Russia as a whole has experienced an explosion of new infections since mid-June caused by the Delta variant.

The rise comes as Moscow officials are pressuring Russians skeptical of the vaccine to be inoculated after lifting most antivirus restrictions late last year.

“One thing is needed to stop the pandemic: rapid, large-scale vaccinations. No one has invented another solution, “Moscow Mayor Sergei Sobyanin said on Saturday.

The increase in Russia comes as Moscow officials are pressuring Russians skeptical of the vaccine to be inoculated [Shamil Zhumatov/Reuters[

The Delta variant is also increasing fresh outbreaks in Southeast Asia and Australia where authorities have brought back or extended restrictions.

More than five million Sydney residents endured their first full day of a two-week lockdown on Sunday.

Restaurants, bars and cafes were shuttered and stay-at-home orders were issued, leaving the city centre virtually deserted.

“Given how contagious this strain of the virus is, we do anticipate that in the next few days case numbers are likely to increase even beyond what we have seen today,” New South Wales state Premier Gladys Berejiklian said.

More than 110 COVID-19 cases have been reported in Sydney since a driver for an international flight crew tested positive in mid-June for the Delta variant.
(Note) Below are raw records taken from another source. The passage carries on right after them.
/-! ## §182 The seed law: an UPPER bound on the relight time from the fresh production -/

/-- §182a THE SEED'S FIRST PRODUCTION STEP (a brick over `fiveGateCircuit`, `σ, μ ≥ 0`): if on
`[tz - w, tz + w]` (`tz - w ≥ 0`) the carrier has `a² ≥ s` and the discounted action
`μ(B - B(tz)) ≤ E`, then `g = c·e^{-μ(B - B(tz))}`, whose derivative is `σa²e^{-μ(B - B(tz))}
≥ σs e^{-E}`, gains at least `2wσs e^{-E}` across the interval, and `g(tz - w) ≥ 0`.
[derived: this file §182a] -/
theorem seed_production {σ μ R : ℝ}
    (hX : ∀ t, HasDerivAt X (fiveGateCircuit ε σ μ R K (X t)) t) (h0 : X 0 = delayInit)
    (hσ : 0 ≤ σ) {B : ℝ → ℝ} (hB : ∀ t, HasDerivAt B (X t 1) t) {tz w s E : ℝ}
    (hw : 0 < w) (htw : 0 ≤ tz - w) (ha : ∀ r ∈ Icc (tz - w) (tz + w), s ≤ X r 0 ^ 2)
    (hE : ∀ r ∈ Icc (tz - w) (tz + w), μ * (B r - B tz) ≤ E) :
    σ * s * exp (-E) * (2 * w) ≤ X (tz + w) 2 * exp (-(μ * (B (tz + w) - B tz))) := by
  have hv : ∀ r, HasDerivAt (fun r => -(μ * (B r - B tz))) (-(μ * X r 1)) r := fun r =>
    (((hB r).sub_const (B tz)).const_mul μ).neg
  have hg : ∀ r, HasDerivAt (fun r => X r 2 * exp (-(μ * (B r - B tz))))
      (σ * X r 0 ^ 2 * exp (-(μ * (B r - B tz)))) r :=
    fun r => ((hasDerivAt_c hX r).mul (hv r).exp).congr_deriv (by ring)
  have hgrow : ∀ r ∈ interior (Icc (tz - w) (tz + w)),
      σ * s * exp (-E) ≤ deriv (fun r => X r 2 * exp (-(μ * (B r - B tz)))) r := by
    intro r hr
    have hr' := interior_subset hr
    rw [(hg r).deriv]
    exact mul_le_mul (mul_le_mul_of_nonneg_left (ha r hr') hσ)
      (Real.exp_le_exp.2 (neg_le_neg (hE r hr'))) (exp_pos _).le (by positivity)
  have hdiff : Differentiable ℝ fun r => X r 2 * exp (-(μ * (B r - B tz))) :=
    fun r => (hg r).differentiableAt
  have hmvt := (convex_Icc (tz - w) (tz + w)).mul_sub_le_image_sub_of_le_deriv
    hdiff.continuous.continuousOn hdiff.differentiableOn hgrow (tz - w)
    (left_mem_Icc.2 (by linarith)) (tz + w) (right_mem_Icc.2 (by linarith)) (by linarith)
  have hg0 : 0 ≤ X (tz - w) 2 * exp (-(μ * (B (tz - w) - B tz))) :=
    mul_nonneg (c_nonneg hX h0 hσ htw) (exp_pos _).le
  have e : tz + w - (tz - w) = 2 * w := by ring
  rw [e] at hmvt
  linarith

/-- §182 THE SEED RELIGHTS BEFORE `s_l(u - tz)²/2` REACHES `1`: under part 57 §172's hypotheses
with `P₀ ≤ 1/2` and the clock zero `tz ∈ [T + K⁻⁵, u]`, a window `[T, u]` on which
`c ≤ ρ²/K⁹` has `s_l(u - tz)²/2 < 1`: otherwise `u ≥ tz + K⁻⁵`, §182a on
`[tz - K⁻⁵, tz + K⁻⁵]` (`a² ≥ s_l`, `μ(B - B(tz)) ≤ s_u/2` since `K¹⁰(K⁻⁵)² = 1`) gives
`c(tz + K⁻⁵)e^{-μ(B(tz + K⁻⁵) - B(tz))} ≥ 2K⁻⁵σs_l e^{-s_u/2}`, and part 56's memory law
carries it to `c(u) ≥ 2K⁻⁵σs_l e^{-s_u/2}e^{K¹⁰s_l(u - tz)²/2} ≥ 2K⁻⁵ρ²s_l e^{-s_u/2} > ρ²/K⁹`.
[derived: this file §182] -/
theorem knob_cold_seed
    (hX : ∀ t, HasDerivAt X (RotorKnob.rotorCircuit K (K ^ 10) ε ρ (X t)) t)
    (h0 : X 0 = delayInit) (hK : 16 ≤ K) (hε : 0 < ε) (hεK : ε ^ 2 ≤ 1 / (6 * K ^ 20))
    (hρ : 0 < ρ) (hhi : K ^ 10 * ρ ^ 2 ≤ 2 * ε) {T u θ P₀ : ℝ} (hT : 0 ≤ T)
    (hu : u ≤ T + 3) (hθ : 0 ≤ θ) (hθ2 : θ ≤ 3 / 2) (hbT : X T 1 = -(θ * ε))
    (hP : X T 3 ^ 2 + X T 4 ^ 2 = P₀) (hc : ∀ t ∈ Icc T u, X t 2 ≤ ρ ^ 2 / K ^ 9)
    (hP0 : P₀ ≤ 1 / 2) {B : ℝ → ℝ} (hB : ∀ t, HasDerivAt B (X t 1) t) {tz : ℝ}
    (htz : tz ∈ Icc T u) (hz : X tz 1 = 0) (hw : T + (K ^ 5)⁻¹ ≤ tz) :
    (1 - P₀ - 8 / K ^ 9) * (u - tz) ^ 2 / 2 < 1 := by
  have hK0 : (0 : ℝ) < K := by linarith
  have hK10 : (0 : ℝ) < K ^ 10 := by positivity
  have hε0 : ε ≠ 0 := hε.ne'
  obtain ⟨h8, h60, h6, hsl⟩ := cold_slopes hK hP0
  obtain ⟨-, -, hw5, h4⟩ := relight_numerics hK hρ
  have hP00 : 0 ≤ P₀ := by rw [← hP]; positivity
  have h9 : (0 : ℝ) ≤ 1 / K ^ 9 := by positivity
  have h89 : (0 : ℝ) ≤ 8 / K ^ 9 := by positivity
  obtain ⟨sl, hsl_def⟩ : ∃ sl : ℝ, sl = 1 - P₀ - 8 / K ^ 9 := ⟨_, rfl⟩
  obtain ⟨su, hsu_def⟩ : ∃ su : ℝ, su = 1 - P₀ + 6 / K ^ 9 := ⟨_, rfl⟩
  obtain ⟨w, hw_def⟩ : ∃ w : ℝ, w = (K ^ 5)⁻¹ := ⟨_, rfl⟩
  rw [← hsl_def] at hsl
  rw [← hw_def] at hw hw5
  have hw0 : 0 < w := by rw [hw_def]; positivity
  have hsl4 : 1 / 4 ≤ sl := by rw [hsl_def]; linarith only [hP0, h8]
  have hsl1 : sl ≤ 1 := by rw [hsl_def]; linarith only [hP00, h89]
  have hsu0 : 0 ≤ su := by rw [hsu_def]; linarith only [hP0, h60]
  have hsu1 : su ≤ 10001 / 10000 := by rw [hsu_def]; linarith only [hP00, h6]
  have hnum : 1 < 2 * K ^ 4 * sl / 3 := by nlinarith only [h4, hsl4]
  have hKw : K ^ 10 * w ^ 2 = 1 := by
    rw [hw_def, inv_pow, ← pow_mul]; exact mul_inv_cancel₀ (by positivity)
  rw [← hsl_def]
  by_contra hge
  have hge := not_lt.1 hge
  -- then `u ≥ tz + 1 ≥ tz + w`
  have hutz : tz + w ≤ u := by
    have h1 : 2 ≤ (u - tz) ^ 2 := by nlinarith only [hge, hsl1, sq_nonneg (u - tz)]
    have h2 : 1 ≤ u - tz := by nlinarith only [h1, htz.2]
    linarith only [h2, hw5]
  have hza := fun r (hr : r ∈ Icc T u) =>
    (knob_cold_zero_action hX h0 hK hε hεK hρ hhi hT hu hθ hθ2 hbT hP hc hP0 hB htz hz hr).1
  have hcar := fun r (hr : r ∈ Icc T u) =>
    (knob_cold_brackets hX h0 hK hε hεK hρ hhi hT hu hθ hθ2 hbT hP hc hr).2.1.1
  simp only [← hsl_def, ← hsu_def] at hza
  have hXf := hX
  rw [RotorKnob.rotorCircuit_eq_fiveGate] at hXf
  have hσ : 0 < ρ ^ 2 * exp (-K ^ 10) := by positivity
  have hμ : (0 : ℝ) ≤ ε⁻¹ * K ^ 10 := by positivity
  have hI : ∀ r ∈ Icc (tz - w) (tz + w), r ∈ Icc T u := fun r hr =>
    ⟨by linarith only [hr.1, hw], by linarith only [hr.2, hutz]⟩
  -- on `[tz - w, tz + w]`: `a² ≥ s_l` and `μ(B - B(tz)) ≤ μεs_u w²/2 = s_u/2`
  have ha : ∀ r ∈ Icc (tz - w) (tz + w), sl ≤ X r 0 ^ 2 := fun r hr => by
    have h := hcar r (hI r hr)
    have e : (8 : ℝ) / K ^ 9 = 7 / K ^ 9 + 1 / K ^ 9 := by ring
    rw [hsl_def]; linarith only [h, e, h9]
  have hE : ∀ r ∈ Icc (tz - w) (tz + w), ε⁻¹ * K ^ 10 * (B r - B tz) ≤ su / 2 := by
    intro r hr
    have hsq : (r - tz) ^ 2 ≤ w ^ 2 :=
      sq_le_sq' (by linarith only [hr.1]) (by linarith only [hr.2])
    have h0' : B r - B tz ≤ ε * su * w ^ 2 / 2 := by
      have := mul_le_mul_of_nonneg_left hsq (mul_nonneg hε.le hsu0)
      linarith only [(hza r (hI r hr)).2, this]
    have h1 := mul_le_mul_of_nonneg_left h0' hμ
    have e : ε⁻¹ * K ^ 10 * (ε * su * w ^ 2 / 2) = su / 2 * (K ^ 10 * w ^ 2) := by
      field_simp
    rw [hKw, mul_one] at e
    linarith only [h1, e]
  have hg1 := seed_production hXf h0 hσ.le hB hw0 (by linarith only [htz.1, hw, hT, hw0]) ha hE
  have hC : 0 < ρ ^ 2 * exp (-K ^ 10) * sl * exp (-(su / 2)) * (2 * w) := by positivity
  have hc1 : 0 < X (tz + w) 2 := (mul_pos_iff_of_pos_right (exp_pos _)).1 (hC.trans_le hg1)
  -- memory from `tz + w` to `u`, where `e^{μ(B(u) - B(tz))} ≥ e^{K¹⁰s_l(u - tz)²/2} ≥ e^{K¹⁰}`
  have hmem := knob_trigger_memory hX h0 hε hK10.le hB (by linarith only [htz.1, hw, hT, hw0])
    hutz hc1
  have hsplit : X (tz + w) 2 * exp (ε⁻¹ * K ^ 10 * (B u - B (tz + w)))
      = X (tz + w) 2 * exp (-(ε⁻¹ * K ^ 10 * (B (tz + w) - B tz)))
        * exp (ε⁻¹ * K ^ 10 * (B u - B tz)) := by
    rw [mul_assoc (X (tz + w) 2), ← Real.exp_add]; congr 2; ring
  have huI : u ∈ Icc T u := right_mem_Icc.2 (htz.1.trans htz.2)
  have hexpu : exp (K ^ 10) ≤ exp (ε⁻¹ * K ^ 10 * (B u - B tz)) := by
    refine Real.exp_le_exp.2 ?_
    have h1 := mul_le_mul_of_nonneg_left (hza u huI).1 hμ
    have e : ε⁻¹ * K ^ 10 * (ε * sl * (u - tz) ^ 2 / 2) = K ^ 10 * (sl * (u - tz) ^ 2 / 2) := by
      field_simp
    have h2 : K ^ 10 * 1 ≤ K ^ 10 * (sl * (u - tz) ^ 2 / 2) :=
      mul_le_mul_of_nonneg_left hge hK10.le
    linarith only [h1, e, h2]
  have hlow : ρ ^ 2 * exp (-K ^ 10) * sl * exp (-(su / 2)) * (2 * w) * exp (K ^ 10) ≤ X u 2 :=
    calc ρ ^ 2 * exp (-K ^ 10) * sl * exp (-(su / 2)) * (2 * w) * exp (K ^ 10)
        ≤ X (tz + w) 2 * exp (-(ε⁻¹ * K ^ 10 * (B (tz + w) - B tz)))
            * exp (ε⁻¹ * K ^ 10 * (B u - B tz)) :=
          mul_le_mul hg1 hexpu (exp_pos _).le (mul_nonneg hc1.le (exp_pos _).le)
      _ = X (tz + w) 2 * exp (ε⁻¹ * K ^ 10 * (B u - B (tz + w))) := hsplit.symm
      _ ≤ X u 2 := hmem
  -- numerics: `2K⁻⁵ρ²s_l e^{-s_u/2} ≥ 2K⁻⁵ρ²s_l/3 > ρ²/K⁹ ≥ c(u)`
  have hee : exp (-K ^ 10) * exp (K ^ 10) = 1 := by
    rw [← Real.exp_add, neg_add_cancel, Real.exp_zero]
  have hesu : (1 : ℝ) / 3 ≤ exp (-(su / 2)) := by
    linarith only [Real.add_one_le_exp (-(su / 2)), hsu1]
  have hnum2 : ρ ^ 2 / K ^ 9 < ρ ^ 2 * sl * (1 / 3) * (2 * w) := by
    have e : ρ ^ 2 * sl * (1 / 3) * (2 * w) = ρ ^ 2 / K ^ 9 * (2 * K ^ 4 * sl / 3) := by
      rw [hw_def]; field_simp
    rw [e]
    exact lt_mul_of_one_lt_right (by positivity) hnum
  have h1 : ρ ^ 2 * sl * (1 / 3) * (2 * w) ≤ ρ ^ 2 * sl * exp (-(su / 2)) * (2 * w) :=
    mul_le_mul_of_nonneg_right (mul_le_mul_of_nonneg_left hesu (by positivity))
      (by positivity)
  have e2 : ρ ^ 2 * exp (-K ^ 10) * sl * exp (-(su / 2)) * (2 * w) * exp (K ^ 10)
      = ρ ^ 2 * sl * exp (-(su / 2)) * (2 * w) * (exp (-K ^ 10) * exp (K ^ 10)) := by ring
  rw [e2, hee, mul_one] at hlow
  linarith only [hnum2, h1, hlow, hc u huI]

end Summit.NavierStokesRegularity.FluidComputer.GateBudget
The surge has been a shock for a place that had returned to relative normality after months with few local cases.

“The Northern Territory is now facing its biggest threat since the COVID crisis began,” Northern Territory Chief Minister Michael Gunner said.

Restrictions reimposed

Similar spikes in infections have been seen across Southeast Asia, with Indonesia setting a new daily infection record of more than 21,000.

Hospitals are flooded with patients in the capital Jakarta and other COVID-19 hotspots across the region’s hardest-hit nation.

Thailand will from Monday reimpose restrictions on restaurants, construction sites and gatherings in the capital Bangkok.

The country’s latest wave began in April when a cluster was found in upscale Bangkok clubs.

Prime Minister Prayut Chan-O-Cha has said he plans to fully reopen the country by October, but this would require hitting a target of vaccinating 50 million Thais in four months.

Thailand’s latest wave began in April when a cluster was found in Bangkok [Rungroj Yongrit/EPA]

Pravit Rojanaphruk, a newspaper columnist, said the deployment of vaccines in Thailand has been plagued by delays.

“Only about 10 percent of the population received their first dose, while only four percent received the second injection,” he told Al Jazeera.

In neighboring Malaysia, the prime minister announced that a nationwide shutdown would be maintained for about a month and gave no date for the removal of the restrictions.

His government had previously said that strict phase-out limits would be reduced, provided there was a decrease in infections, the use of intensive care beds and an increase in vaccination rates.

Bangladesh also said it would impose a new one national blockade from Monday, with offices closed for a week and only medical transportation allowed.

The announcement caused tens of thousands of migrant workers to leave the capital Dhaka, where the closure will cut off their sources of income.

People walk with their belongings before boarding a ferry while authorities ordered a new closure to contain the spread of the coronavirus in Bangladesh [Munir Uz Zaman/AFP]

Infections declined in May, but began to rise again this month, with more than 5,000 new cases and a maximum pandemic of 119 deaths on Sunday, according to the health ministry.

Dr Mushtuq Husain, medical adviser to the government of Bangladesh, said the number of COVID-19 infections and deaths was increasing in the country.

He told Al Jazeera: “Everything will be closed [from July 1], so that the transition string will be put. In two weeks, a decrease in the number of cases is expected and in three weeks a decrease in the number of deaths. “

Meanwhile, AstraZeneca and the University of Oxford began new trials on Sunday to test a modified vaccine against the beta variant, which first emerged in South Africa.

The new vaccine, known as AZD2816, has been designed using the same base as the main feature of AstraZeneca, but with small genetic alterations to the spike protein based on the Beta variant.